[Items listed in a dataset]
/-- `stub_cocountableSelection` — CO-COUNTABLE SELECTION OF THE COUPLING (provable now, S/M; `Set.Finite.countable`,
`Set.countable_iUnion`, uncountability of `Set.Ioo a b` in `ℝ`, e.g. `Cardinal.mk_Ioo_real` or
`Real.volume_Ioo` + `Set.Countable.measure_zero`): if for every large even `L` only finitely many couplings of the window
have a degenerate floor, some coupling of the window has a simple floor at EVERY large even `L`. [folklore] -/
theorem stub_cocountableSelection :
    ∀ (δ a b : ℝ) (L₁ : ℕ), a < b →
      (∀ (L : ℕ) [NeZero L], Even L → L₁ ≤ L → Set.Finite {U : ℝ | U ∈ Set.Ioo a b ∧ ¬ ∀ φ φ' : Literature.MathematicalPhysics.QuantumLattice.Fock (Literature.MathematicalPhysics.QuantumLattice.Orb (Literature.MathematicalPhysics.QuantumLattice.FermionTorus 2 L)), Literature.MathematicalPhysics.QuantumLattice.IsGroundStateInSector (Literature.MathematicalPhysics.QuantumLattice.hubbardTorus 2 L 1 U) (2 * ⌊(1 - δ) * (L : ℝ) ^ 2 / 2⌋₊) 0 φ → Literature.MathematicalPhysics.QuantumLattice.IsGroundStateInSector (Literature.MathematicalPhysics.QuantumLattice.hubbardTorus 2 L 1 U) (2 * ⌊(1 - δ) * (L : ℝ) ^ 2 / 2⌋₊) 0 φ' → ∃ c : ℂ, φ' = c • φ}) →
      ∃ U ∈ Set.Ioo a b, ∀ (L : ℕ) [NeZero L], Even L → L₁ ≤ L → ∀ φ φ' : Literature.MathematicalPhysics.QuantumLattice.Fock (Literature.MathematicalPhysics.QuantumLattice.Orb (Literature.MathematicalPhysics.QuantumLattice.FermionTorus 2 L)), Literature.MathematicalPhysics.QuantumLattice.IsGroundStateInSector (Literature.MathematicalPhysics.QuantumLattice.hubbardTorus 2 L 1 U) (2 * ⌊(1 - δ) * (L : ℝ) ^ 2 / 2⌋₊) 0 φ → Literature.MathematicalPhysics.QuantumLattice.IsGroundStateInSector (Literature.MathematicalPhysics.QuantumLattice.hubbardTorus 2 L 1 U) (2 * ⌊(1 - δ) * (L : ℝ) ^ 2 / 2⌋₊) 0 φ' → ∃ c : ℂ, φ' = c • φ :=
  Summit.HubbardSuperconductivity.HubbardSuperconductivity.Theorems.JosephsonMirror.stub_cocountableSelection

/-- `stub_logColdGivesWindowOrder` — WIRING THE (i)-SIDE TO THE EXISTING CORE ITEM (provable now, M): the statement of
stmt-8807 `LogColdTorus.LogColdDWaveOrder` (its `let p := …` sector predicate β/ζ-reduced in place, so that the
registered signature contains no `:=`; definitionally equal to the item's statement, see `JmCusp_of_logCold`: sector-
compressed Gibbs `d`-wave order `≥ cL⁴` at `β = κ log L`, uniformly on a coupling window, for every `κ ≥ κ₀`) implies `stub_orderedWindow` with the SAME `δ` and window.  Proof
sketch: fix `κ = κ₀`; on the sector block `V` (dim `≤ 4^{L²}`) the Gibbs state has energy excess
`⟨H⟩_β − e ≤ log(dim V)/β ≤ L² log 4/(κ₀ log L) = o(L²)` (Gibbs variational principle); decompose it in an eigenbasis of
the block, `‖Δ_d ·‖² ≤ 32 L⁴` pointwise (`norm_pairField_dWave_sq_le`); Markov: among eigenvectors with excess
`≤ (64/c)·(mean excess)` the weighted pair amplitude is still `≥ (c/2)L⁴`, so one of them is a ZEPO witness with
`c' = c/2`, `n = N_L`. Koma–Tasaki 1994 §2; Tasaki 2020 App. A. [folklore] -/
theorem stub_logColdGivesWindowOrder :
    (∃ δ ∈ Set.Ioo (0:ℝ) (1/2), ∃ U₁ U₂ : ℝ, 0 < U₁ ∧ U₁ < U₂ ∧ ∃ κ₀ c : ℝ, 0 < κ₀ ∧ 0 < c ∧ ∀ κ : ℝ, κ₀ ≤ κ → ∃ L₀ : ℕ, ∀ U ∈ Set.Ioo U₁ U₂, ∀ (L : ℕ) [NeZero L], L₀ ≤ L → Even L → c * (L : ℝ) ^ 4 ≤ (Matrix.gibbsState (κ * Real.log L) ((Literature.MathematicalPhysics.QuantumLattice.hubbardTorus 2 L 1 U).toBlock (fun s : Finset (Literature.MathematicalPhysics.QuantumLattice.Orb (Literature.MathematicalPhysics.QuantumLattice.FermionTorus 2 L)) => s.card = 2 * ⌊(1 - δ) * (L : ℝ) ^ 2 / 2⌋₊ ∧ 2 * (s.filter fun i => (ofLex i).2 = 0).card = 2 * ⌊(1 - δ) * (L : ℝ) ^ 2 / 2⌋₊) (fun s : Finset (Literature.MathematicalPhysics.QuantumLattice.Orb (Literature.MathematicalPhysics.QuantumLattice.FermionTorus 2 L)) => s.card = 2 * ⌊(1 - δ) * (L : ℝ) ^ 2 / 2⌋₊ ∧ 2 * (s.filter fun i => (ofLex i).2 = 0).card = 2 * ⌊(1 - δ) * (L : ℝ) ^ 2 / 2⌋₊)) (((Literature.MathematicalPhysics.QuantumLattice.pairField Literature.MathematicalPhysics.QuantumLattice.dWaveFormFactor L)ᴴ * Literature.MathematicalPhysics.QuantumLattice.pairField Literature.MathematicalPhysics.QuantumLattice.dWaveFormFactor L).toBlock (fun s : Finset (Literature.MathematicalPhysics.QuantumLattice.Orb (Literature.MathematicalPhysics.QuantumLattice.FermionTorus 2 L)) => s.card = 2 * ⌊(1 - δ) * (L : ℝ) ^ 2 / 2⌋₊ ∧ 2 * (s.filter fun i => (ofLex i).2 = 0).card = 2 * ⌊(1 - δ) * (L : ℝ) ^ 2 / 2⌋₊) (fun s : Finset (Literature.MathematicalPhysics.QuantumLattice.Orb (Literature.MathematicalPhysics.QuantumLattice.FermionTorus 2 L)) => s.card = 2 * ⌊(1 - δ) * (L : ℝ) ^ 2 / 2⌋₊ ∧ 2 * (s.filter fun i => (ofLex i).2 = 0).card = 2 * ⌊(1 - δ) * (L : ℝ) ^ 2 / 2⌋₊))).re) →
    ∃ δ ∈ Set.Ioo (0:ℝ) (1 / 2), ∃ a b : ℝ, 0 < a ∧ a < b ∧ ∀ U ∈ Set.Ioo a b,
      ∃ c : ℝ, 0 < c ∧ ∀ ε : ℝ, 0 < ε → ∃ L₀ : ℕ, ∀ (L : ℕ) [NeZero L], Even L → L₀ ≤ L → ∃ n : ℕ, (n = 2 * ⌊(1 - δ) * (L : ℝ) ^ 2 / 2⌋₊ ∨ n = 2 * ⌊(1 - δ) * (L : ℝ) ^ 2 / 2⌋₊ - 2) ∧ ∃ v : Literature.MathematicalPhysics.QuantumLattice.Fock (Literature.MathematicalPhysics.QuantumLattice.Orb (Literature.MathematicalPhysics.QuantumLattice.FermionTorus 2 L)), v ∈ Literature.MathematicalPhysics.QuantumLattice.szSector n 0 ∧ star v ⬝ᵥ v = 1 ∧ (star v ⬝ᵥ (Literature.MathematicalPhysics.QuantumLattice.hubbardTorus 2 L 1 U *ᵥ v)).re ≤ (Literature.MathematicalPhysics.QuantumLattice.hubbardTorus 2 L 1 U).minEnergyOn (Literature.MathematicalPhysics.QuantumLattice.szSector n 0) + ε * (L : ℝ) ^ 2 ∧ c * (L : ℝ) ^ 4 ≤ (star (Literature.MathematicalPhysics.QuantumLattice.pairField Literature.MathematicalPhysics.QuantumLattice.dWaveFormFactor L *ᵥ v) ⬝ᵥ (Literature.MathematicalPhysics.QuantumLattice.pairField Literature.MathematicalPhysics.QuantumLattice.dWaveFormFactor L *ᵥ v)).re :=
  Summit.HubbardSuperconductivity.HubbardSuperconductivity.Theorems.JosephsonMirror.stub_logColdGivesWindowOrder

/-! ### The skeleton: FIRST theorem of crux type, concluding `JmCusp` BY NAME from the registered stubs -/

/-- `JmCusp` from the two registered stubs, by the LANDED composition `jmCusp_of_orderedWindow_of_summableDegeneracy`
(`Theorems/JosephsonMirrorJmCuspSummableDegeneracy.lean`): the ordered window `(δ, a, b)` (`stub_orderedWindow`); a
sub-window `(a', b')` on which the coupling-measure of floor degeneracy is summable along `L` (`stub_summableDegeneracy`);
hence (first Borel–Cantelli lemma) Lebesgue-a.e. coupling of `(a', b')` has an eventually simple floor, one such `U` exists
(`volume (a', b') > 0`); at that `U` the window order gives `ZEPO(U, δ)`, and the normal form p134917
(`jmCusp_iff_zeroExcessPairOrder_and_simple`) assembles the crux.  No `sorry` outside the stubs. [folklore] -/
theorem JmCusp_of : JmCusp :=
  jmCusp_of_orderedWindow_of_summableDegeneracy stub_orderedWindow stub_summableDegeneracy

* * *

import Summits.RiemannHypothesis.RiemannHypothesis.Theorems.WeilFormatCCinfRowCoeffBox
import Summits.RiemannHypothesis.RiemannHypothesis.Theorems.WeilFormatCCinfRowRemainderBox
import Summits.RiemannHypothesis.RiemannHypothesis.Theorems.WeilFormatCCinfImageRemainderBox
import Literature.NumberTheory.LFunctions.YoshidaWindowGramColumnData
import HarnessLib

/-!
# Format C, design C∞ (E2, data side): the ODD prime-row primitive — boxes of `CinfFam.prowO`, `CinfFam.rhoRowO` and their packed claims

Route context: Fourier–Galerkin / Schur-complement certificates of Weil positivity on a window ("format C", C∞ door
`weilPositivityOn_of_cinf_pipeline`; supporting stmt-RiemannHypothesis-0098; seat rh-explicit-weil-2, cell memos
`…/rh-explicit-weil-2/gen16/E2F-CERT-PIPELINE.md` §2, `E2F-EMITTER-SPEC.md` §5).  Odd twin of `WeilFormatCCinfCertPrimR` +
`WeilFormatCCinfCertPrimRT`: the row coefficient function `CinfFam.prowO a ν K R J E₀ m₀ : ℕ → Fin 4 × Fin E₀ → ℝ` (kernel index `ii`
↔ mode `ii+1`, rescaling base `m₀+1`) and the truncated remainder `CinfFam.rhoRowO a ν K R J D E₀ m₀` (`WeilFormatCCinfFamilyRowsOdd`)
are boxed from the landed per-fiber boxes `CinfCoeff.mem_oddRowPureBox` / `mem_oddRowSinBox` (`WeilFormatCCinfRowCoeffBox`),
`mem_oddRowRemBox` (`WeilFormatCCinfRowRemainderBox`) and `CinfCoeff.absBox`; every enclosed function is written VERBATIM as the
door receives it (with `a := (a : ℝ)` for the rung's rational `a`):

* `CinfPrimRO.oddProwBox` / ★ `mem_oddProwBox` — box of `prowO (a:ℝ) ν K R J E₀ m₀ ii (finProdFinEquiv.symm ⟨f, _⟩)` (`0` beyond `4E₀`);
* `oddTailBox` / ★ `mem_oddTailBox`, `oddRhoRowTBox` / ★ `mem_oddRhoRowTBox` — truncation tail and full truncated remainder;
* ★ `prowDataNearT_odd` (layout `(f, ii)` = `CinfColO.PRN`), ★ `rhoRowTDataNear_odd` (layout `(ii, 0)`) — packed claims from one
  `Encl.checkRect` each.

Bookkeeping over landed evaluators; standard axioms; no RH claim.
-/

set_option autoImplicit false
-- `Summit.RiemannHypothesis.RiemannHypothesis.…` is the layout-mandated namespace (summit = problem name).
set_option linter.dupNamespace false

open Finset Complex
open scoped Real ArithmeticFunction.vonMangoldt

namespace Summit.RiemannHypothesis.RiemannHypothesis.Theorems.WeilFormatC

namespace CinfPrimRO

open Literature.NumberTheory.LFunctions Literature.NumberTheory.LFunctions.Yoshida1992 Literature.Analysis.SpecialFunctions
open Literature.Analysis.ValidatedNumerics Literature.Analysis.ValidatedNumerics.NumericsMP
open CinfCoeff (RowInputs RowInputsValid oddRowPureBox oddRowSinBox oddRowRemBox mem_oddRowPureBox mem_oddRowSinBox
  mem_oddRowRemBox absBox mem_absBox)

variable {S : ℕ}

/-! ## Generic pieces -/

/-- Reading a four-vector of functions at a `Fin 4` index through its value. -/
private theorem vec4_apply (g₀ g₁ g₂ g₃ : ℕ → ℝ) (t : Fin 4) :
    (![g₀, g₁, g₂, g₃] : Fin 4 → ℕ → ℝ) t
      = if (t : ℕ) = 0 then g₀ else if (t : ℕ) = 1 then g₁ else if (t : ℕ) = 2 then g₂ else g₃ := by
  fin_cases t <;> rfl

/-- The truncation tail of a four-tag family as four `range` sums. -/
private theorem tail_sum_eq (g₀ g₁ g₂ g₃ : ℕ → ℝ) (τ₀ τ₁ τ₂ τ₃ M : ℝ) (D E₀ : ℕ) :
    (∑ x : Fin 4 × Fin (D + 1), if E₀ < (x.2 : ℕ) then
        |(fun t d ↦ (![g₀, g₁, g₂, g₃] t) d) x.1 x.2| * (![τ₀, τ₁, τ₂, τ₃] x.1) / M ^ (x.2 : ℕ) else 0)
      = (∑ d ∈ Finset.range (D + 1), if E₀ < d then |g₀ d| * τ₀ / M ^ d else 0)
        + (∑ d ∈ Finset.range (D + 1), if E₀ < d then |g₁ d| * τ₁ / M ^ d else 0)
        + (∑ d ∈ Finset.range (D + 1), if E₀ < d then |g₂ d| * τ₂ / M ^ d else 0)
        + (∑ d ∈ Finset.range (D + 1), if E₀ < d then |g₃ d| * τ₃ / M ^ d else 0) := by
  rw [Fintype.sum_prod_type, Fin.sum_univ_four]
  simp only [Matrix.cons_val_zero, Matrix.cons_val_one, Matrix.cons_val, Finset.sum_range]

...

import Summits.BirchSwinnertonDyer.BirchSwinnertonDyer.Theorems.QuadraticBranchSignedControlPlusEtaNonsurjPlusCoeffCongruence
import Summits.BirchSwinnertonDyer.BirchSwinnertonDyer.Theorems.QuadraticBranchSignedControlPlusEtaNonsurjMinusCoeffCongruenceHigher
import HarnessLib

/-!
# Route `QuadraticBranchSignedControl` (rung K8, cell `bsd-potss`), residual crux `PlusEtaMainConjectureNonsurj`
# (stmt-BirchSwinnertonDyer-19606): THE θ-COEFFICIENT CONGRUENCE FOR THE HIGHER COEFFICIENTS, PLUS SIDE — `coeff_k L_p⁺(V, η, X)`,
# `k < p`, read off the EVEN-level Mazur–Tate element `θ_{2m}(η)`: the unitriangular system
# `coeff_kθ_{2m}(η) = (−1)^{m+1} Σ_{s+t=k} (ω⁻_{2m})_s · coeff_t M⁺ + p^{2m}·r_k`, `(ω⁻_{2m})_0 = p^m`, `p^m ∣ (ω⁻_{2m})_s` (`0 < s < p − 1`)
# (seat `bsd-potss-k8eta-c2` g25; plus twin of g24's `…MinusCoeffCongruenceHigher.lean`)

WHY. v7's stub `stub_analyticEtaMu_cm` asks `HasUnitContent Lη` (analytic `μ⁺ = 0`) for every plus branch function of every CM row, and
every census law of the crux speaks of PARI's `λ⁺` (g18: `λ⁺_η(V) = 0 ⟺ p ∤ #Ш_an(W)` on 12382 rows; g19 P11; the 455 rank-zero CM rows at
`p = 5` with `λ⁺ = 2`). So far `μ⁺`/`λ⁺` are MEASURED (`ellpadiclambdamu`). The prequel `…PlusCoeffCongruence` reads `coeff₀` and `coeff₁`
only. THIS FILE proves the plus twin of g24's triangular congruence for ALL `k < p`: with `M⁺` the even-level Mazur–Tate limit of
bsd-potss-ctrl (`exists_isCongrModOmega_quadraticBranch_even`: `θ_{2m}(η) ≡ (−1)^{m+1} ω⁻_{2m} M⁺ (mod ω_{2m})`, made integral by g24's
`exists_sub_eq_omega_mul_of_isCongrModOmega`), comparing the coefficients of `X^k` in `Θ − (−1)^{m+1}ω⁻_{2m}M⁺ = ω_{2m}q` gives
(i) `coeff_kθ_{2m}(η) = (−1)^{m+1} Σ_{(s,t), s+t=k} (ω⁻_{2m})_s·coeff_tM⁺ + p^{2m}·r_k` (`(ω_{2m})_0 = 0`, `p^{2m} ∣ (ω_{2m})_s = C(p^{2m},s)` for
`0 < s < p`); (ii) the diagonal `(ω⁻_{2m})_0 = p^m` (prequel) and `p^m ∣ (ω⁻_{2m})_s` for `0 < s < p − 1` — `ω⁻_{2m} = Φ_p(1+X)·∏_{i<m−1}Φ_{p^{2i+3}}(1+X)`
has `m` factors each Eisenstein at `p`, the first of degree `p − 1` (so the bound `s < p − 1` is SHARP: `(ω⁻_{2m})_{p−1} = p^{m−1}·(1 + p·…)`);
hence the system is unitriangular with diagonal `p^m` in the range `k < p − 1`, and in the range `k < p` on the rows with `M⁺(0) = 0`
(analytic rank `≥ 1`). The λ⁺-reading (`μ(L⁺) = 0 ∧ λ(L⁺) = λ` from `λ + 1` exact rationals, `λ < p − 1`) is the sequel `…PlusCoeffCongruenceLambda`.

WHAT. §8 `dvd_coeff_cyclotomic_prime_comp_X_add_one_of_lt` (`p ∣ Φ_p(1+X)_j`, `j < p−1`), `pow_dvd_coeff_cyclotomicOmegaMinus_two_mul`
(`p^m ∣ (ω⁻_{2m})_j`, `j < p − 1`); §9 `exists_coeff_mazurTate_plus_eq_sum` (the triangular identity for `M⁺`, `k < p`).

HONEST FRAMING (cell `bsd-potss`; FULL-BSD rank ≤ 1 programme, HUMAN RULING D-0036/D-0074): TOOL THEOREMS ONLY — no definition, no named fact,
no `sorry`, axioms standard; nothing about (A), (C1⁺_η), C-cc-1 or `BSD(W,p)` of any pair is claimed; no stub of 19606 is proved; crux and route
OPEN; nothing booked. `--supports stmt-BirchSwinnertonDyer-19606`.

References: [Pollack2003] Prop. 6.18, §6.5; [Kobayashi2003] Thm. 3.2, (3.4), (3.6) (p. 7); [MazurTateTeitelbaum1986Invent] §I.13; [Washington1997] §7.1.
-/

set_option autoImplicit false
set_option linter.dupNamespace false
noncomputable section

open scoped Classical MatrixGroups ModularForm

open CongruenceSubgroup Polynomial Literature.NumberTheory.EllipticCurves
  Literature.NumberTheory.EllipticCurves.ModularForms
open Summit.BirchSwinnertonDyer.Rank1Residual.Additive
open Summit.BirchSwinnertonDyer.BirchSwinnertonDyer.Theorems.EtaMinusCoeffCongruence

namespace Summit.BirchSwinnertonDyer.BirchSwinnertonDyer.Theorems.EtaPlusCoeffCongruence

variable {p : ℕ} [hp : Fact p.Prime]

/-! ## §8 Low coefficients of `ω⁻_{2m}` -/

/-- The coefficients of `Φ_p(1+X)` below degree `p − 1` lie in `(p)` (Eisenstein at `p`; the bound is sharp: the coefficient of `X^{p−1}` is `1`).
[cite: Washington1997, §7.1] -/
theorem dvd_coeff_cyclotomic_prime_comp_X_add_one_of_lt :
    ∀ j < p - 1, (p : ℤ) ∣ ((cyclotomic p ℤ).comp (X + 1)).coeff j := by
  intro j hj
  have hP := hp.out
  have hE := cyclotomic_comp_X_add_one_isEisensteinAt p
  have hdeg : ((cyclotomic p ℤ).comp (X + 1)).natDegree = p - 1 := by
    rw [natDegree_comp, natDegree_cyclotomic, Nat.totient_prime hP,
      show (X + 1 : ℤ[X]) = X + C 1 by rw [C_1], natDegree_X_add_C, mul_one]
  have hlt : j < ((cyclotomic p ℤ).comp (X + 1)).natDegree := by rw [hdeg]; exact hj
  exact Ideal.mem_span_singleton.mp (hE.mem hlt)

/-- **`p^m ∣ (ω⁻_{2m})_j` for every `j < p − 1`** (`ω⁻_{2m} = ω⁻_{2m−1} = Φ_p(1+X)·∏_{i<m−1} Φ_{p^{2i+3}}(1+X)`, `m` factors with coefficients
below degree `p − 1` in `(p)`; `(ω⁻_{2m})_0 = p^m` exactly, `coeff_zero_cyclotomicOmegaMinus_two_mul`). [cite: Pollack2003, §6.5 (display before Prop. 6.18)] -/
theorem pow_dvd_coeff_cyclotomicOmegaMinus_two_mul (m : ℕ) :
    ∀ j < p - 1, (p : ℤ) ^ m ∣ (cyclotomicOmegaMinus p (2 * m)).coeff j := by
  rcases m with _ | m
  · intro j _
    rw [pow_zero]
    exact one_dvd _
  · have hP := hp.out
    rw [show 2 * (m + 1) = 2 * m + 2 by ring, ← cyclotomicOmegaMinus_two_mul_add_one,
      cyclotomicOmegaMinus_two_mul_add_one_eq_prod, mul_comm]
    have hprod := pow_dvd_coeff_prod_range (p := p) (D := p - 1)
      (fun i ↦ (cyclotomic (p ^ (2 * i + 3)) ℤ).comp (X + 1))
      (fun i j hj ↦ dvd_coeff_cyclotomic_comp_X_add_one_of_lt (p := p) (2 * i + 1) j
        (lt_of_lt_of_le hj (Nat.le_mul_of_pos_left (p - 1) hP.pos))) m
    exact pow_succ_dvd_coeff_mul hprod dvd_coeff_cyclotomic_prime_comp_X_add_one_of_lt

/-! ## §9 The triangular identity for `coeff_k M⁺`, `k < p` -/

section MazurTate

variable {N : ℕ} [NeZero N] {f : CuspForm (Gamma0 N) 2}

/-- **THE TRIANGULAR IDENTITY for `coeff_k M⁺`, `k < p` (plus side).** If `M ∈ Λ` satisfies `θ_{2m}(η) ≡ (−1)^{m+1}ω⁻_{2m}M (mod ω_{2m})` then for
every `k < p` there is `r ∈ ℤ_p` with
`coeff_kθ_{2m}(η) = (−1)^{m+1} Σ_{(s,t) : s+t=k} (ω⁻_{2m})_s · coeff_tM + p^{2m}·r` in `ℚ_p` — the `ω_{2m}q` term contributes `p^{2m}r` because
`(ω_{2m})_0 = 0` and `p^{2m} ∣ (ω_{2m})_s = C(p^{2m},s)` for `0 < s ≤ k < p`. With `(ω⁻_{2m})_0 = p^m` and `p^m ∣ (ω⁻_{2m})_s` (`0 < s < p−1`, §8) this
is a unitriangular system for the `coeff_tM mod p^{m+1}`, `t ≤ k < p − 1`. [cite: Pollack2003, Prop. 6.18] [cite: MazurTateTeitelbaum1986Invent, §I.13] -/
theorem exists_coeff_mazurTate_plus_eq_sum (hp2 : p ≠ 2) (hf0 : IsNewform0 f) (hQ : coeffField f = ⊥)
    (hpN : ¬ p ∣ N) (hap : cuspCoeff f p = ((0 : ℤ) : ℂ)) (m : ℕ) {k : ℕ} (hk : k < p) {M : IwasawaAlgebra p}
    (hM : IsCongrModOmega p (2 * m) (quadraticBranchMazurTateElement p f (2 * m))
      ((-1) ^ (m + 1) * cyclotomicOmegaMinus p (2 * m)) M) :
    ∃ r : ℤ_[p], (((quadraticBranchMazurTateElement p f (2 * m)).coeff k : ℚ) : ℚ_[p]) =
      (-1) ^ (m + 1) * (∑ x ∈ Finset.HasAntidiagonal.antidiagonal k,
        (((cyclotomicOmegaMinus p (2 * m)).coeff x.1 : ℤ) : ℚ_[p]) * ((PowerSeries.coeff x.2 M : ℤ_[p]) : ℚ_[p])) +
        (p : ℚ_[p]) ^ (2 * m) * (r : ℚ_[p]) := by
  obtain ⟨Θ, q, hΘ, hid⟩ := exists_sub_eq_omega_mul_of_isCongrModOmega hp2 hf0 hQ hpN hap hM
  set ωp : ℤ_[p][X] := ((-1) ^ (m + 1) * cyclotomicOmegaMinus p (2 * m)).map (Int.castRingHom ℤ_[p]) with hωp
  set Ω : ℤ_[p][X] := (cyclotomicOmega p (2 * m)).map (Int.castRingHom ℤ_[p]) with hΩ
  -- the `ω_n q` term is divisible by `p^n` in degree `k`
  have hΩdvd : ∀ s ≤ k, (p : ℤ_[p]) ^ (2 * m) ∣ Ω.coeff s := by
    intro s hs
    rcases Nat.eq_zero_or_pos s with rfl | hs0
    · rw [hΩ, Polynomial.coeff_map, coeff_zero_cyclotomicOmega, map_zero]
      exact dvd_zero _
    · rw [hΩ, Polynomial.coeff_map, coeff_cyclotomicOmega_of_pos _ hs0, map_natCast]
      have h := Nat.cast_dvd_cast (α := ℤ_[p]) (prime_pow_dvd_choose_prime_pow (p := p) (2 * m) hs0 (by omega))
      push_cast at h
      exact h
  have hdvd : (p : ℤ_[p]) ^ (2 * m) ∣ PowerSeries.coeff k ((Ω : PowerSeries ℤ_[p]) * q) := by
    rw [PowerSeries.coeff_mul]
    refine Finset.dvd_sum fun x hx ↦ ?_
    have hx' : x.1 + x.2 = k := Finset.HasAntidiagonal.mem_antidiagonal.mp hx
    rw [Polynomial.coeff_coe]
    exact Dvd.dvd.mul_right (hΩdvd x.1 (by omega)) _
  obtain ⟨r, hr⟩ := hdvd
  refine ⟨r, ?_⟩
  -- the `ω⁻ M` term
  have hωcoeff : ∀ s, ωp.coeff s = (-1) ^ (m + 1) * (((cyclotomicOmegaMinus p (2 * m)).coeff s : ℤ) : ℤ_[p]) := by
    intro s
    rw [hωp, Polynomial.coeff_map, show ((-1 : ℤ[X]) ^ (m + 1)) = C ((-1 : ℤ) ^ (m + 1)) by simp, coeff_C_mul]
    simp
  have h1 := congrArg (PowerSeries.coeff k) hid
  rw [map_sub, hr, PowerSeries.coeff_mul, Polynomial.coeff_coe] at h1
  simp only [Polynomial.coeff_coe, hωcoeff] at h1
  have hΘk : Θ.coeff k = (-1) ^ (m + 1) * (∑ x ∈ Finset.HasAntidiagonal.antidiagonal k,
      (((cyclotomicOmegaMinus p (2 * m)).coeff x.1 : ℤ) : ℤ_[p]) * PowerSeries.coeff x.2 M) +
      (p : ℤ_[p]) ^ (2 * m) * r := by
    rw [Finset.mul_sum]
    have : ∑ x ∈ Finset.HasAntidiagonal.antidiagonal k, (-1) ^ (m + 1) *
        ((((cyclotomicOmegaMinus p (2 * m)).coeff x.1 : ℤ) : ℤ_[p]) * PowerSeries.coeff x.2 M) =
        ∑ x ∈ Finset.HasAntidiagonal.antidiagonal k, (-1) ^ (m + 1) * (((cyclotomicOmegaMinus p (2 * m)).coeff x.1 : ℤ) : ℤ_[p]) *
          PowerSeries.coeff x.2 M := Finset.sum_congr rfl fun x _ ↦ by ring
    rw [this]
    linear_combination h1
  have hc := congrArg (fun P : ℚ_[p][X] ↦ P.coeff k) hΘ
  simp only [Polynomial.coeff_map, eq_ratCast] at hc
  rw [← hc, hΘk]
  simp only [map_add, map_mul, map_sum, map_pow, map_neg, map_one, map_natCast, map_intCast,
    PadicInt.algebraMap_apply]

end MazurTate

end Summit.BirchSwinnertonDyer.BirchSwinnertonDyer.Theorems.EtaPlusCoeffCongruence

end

▶ **Exercise**
In the data above, which lines lie between the line with "door receives it" and the line with "(x.2 : ℕ) else 0)", inclusive? Print those lines exactly and nothing else.

▶ **Exercise response**
door receives it (with `a := (a : ℝ)` for the rung's rational `a`):

* `CinfPrimRO.oddProwBox` / ★ `mem_oddProwBox` — box of `prowO (a:ℝ) ν K R J E₀ m₀ ii (finProdFinEquiv.symm ⟨f, _⟩)` (`0` beyond `4E₀`);
* `oddTailBox` / ★ `mem_oddTailBox`, `oddRhoRowTBox` / ★ `mem_oddRhoRowTBox` — truncation tail and full truncated remainder;
* ★ `prowDataNearT_odd` (layout `(f, ii)` = `CinfColO.PRN`), ★ `rhoRowTDataNear_odd` (layout `(ii, 0)`) — packed claims from one
  `Encl.checkRect` each.

Bookkeeping over landed evaluators; standard axioms; no RH claim.
-/

set_option autoImplicit false
-- `Summit.RiemannHypothesis.RiemannHypothesis.…` is the layout-mandated namespace (summit = problem name).
set_option linter.dupNamespace false

open Finset Complex
open scoped Real ArithmeticFunction.vonMangoldt

namespace Summit.RiemannHypothesis.RiemannHypothesis.Theorems.WeilFormatC

namespace CinfPrimRO

open Literature.NumberTheory.LFunctions Literature.NumberTheory.LFunctions.Yoshida1992 Literature.Analysis.SpecialFunctions
open Literature.Analysis.ValidatedNumerics Literature.Analysis.ValidatedNumerics.NumericsMP
open CinfCoeff (RowInputs RowInputsValid oddRowPureBox oddRowSinBox oddRowRemBox mem_oddRowPureBox mem_oddRowSinBox
  mem_oddRowRemBox absBox mem_absBox)

variable {S : ℕ}

/-! ## Generic pieces -/

/-- Reading a four-vector of functions at a `Fin 4` index through its value. -/
private theorem vec4_apply (g₀ g₁ g₂ g₃ : ℕ → ℝ) (t : Fin 4) :
    (![g₀, g₁, g₂, g₃] : Fin 4 → ℕ → ℝ) t
      = if (t : ℕ) = 0 then g₀ else if (t : ℕ) = 1 then g₁ else if (t : ℕ) = 2 then g₂ else g₃ := by
  fin_cases t <;> rfl

/-- The truncation tail of a four-tag family as four `range` sums. -/
private theorem tail_sum_eq (g₀ g₁ g₂ g₃ : ℕ → ℝ) (τ₀ τ₁ τ₂ τ₃ M : ℝ) (D E₀ : ℕ) :
    (∑ x : Fin 4 × Fin (D + 1), if E₀ < (x.2 : ℕ) then
        |(fun t d ↦ (![g₀, g₁, g₂, g₃] t) d) x.1 x.2| * (![τ₀, τ₁, τ₂, τ₃] x.1) / M ^ (x.2 : ℕ) else 0)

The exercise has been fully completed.